Saved entries:
· · · ·

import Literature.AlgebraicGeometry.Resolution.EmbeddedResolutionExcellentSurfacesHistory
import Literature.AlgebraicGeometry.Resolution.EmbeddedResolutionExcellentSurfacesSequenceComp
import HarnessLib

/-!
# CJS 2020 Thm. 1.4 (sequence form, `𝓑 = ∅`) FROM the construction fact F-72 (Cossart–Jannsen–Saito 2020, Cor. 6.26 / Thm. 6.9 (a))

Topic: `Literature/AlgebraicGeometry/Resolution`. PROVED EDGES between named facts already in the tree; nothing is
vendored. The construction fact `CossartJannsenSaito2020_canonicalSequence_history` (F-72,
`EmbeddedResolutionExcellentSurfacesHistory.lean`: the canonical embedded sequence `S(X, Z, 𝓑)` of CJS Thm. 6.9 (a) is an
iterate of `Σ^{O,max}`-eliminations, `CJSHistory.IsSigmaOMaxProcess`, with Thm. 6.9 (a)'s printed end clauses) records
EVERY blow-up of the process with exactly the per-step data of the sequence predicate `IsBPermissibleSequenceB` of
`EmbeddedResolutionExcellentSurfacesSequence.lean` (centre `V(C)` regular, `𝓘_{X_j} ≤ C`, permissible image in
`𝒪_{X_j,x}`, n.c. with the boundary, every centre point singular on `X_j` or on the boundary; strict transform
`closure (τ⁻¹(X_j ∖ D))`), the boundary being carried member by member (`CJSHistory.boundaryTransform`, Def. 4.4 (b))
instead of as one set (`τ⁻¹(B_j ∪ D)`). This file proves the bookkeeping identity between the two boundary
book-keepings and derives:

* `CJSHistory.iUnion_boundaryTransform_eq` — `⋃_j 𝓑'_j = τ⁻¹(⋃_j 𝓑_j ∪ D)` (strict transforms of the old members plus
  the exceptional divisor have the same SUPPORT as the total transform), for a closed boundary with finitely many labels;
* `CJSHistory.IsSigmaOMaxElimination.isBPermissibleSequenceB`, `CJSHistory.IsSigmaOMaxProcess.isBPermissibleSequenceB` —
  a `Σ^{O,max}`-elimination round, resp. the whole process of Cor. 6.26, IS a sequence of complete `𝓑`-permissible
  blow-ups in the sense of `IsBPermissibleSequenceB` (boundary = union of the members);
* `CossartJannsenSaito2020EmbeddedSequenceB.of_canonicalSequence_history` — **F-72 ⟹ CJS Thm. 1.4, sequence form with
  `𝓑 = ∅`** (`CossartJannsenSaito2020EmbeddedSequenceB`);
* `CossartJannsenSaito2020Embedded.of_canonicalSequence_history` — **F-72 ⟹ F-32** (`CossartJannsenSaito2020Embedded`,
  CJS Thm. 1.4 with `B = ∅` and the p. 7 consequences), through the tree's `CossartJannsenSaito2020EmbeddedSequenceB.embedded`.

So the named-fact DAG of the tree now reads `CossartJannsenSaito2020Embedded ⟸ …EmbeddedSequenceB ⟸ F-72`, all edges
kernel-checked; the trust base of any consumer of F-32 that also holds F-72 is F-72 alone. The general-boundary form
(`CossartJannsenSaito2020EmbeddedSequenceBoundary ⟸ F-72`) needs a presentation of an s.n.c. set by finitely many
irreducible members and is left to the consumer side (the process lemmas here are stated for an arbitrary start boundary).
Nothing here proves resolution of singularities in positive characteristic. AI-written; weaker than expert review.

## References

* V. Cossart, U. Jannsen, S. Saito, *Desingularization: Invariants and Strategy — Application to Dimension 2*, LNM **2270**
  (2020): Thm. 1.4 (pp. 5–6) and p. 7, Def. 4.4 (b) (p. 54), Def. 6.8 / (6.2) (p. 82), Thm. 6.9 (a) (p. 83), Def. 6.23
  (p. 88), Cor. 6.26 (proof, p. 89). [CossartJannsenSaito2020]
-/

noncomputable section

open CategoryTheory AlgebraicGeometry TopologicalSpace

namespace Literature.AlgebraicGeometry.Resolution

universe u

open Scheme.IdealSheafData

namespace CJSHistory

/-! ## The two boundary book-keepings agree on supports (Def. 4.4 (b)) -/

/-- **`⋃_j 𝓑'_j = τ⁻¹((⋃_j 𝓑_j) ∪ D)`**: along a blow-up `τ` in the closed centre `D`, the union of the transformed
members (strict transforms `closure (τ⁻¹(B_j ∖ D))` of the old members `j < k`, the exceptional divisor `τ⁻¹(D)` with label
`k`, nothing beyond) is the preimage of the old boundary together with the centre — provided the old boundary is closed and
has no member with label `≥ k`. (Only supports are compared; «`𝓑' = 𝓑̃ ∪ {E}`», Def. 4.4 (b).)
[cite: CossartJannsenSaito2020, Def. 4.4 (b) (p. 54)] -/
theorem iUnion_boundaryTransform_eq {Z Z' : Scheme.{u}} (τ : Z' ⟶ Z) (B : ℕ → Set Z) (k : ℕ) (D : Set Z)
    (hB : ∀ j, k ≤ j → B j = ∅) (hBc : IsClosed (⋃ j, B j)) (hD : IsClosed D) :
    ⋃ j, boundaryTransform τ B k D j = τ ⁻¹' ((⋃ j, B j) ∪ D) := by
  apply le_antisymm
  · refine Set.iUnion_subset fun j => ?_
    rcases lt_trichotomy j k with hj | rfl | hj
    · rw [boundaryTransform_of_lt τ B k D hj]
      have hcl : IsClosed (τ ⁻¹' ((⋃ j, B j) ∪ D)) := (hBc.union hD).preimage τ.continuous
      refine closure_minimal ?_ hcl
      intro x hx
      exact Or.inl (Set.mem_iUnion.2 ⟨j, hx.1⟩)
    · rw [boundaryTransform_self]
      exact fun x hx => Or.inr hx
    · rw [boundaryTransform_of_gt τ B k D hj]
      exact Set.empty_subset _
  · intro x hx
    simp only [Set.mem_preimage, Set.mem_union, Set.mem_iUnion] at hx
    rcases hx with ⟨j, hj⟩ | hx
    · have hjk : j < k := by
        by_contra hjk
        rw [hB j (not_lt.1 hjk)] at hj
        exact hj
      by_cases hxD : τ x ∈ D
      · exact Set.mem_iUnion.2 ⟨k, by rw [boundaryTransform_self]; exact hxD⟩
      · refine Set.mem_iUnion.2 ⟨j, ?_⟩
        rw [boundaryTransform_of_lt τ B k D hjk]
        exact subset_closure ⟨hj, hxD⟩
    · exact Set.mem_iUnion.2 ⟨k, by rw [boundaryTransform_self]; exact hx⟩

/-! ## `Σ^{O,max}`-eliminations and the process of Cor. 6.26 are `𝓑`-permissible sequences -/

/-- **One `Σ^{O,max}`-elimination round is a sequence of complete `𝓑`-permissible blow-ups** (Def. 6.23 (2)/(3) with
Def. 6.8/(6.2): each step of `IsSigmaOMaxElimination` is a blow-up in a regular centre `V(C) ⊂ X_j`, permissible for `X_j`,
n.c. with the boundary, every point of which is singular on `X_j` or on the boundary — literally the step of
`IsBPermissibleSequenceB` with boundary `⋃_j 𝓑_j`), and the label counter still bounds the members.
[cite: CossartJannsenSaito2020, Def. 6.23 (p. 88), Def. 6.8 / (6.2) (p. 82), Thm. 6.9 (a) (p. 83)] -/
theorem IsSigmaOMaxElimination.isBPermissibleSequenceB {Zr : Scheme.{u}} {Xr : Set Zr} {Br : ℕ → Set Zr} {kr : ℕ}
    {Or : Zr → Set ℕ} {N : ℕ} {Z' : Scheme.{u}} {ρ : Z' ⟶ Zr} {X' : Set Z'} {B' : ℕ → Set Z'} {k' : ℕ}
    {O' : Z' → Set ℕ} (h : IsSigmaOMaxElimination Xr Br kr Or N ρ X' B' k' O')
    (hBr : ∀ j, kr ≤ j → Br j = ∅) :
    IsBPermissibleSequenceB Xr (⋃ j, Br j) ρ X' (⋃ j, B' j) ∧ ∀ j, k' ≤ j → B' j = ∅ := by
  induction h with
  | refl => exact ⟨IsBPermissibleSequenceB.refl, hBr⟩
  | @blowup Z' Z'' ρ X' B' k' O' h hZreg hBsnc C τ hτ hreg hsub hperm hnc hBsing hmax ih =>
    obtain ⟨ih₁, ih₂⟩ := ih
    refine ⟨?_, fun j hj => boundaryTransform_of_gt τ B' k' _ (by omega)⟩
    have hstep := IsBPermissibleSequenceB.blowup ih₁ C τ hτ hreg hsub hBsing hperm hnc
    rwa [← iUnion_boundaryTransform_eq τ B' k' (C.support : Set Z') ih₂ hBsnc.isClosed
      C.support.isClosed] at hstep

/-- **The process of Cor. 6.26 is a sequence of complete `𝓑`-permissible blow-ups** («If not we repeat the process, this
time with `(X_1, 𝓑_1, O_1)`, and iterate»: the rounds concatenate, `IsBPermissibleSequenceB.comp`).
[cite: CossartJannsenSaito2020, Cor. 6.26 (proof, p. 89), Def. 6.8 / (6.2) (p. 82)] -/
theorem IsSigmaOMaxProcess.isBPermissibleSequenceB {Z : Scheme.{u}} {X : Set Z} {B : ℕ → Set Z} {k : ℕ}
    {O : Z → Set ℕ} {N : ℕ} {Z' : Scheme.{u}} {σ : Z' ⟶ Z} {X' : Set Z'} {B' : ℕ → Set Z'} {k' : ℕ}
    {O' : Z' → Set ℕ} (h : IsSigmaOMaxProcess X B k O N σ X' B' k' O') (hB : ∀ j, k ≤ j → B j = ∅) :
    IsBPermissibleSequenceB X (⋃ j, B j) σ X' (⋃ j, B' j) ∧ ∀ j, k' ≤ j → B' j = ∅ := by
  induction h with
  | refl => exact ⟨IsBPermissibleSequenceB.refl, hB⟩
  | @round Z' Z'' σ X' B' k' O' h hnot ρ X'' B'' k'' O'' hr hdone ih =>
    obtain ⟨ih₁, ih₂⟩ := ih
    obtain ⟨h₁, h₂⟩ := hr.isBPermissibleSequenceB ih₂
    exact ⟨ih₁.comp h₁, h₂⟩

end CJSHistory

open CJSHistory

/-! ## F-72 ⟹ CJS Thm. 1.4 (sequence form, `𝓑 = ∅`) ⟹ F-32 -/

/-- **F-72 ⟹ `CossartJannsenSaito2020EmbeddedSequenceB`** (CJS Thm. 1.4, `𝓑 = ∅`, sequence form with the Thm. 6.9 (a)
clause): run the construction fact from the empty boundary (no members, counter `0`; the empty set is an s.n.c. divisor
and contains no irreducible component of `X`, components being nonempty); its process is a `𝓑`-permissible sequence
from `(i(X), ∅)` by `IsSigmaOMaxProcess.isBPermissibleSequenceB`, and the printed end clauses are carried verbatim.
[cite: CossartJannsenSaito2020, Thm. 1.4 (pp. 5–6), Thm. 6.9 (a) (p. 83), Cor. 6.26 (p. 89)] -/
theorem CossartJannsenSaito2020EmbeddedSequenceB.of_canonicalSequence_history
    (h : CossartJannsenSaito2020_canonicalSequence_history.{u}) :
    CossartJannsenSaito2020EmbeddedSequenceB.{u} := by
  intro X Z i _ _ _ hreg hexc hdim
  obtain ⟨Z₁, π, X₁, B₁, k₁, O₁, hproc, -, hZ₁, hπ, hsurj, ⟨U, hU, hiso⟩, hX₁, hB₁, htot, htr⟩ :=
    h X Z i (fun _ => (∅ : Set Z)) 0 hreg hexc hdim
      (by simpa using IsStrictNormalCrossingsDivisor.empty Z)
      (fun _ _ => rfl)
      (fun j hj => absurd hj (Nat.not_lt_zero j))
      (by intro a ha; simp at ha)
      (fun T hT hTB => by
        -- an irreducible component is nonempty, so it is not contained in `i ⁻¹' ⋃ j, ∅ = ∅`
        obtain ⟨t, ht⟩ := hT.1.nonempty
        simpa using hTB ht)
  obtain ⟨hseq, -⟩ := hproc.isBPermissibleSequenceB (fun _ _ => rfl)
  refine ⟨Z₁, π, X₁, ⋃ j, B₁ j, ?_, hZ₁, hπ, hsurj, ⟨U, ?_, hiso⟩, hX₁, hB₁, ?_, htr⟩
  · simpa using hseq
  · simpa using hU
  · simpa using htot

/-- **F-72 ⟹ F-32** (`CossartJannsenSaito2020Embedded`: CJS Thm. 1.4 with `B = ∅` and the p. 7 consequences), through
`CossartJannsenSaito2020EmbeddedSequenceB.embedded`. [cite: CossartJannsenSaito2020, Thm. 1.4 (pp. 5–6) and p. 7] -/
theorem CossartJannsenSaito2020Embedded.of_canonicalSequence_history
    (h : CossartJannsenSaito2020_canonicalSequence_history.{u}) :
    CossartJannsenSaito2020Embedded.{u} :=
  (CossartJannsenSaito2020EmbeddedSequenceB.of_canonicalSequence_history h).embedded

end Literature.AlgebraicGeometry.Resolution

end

· · · ·

### WHAT YOU SHOULD DO
Your task is to restate, word for word, only those lines above that fall between the line holding "blow-ups in the" and the line holding "kernel-checked; the trust", inclusive.

### FINISHED TASK
  blow-ups in the sense of `IsBPermissibleSequenceB` (boundary = union of the members);
* `CossartJannsenSaito2020EmbeddedSequenceB.of_canonicalSequence_history` — **F-72 ⟹ CJS Thm. 1.4, sequence form with
  `𝓑 = ∅`** (`CossartJannsenSaito2020EmbeddedSequenceB`);
* `CossartJannsenSaito2020Embedded.of_canonicalSequence_history` — **F-72 ⟹ F-32** (`CossartJannsenSaito2020Embedded`,
  CJS Thm. 1.4 with `B = ∅` and the p. 7 consequences), through the tree's `CossartJannsenSaito2020EmbeddedSequenceB.embedded`.

So the named-fact DAG of the tree now reads `CossartJannsenSaito2020Embedded ⟸ …EmbeddedSequenceB ⟸ F-72`, all edges
kernel-checked; the trust base of any consumer of F-32 that also holds F-72 is F-72 alone. The general-boundary form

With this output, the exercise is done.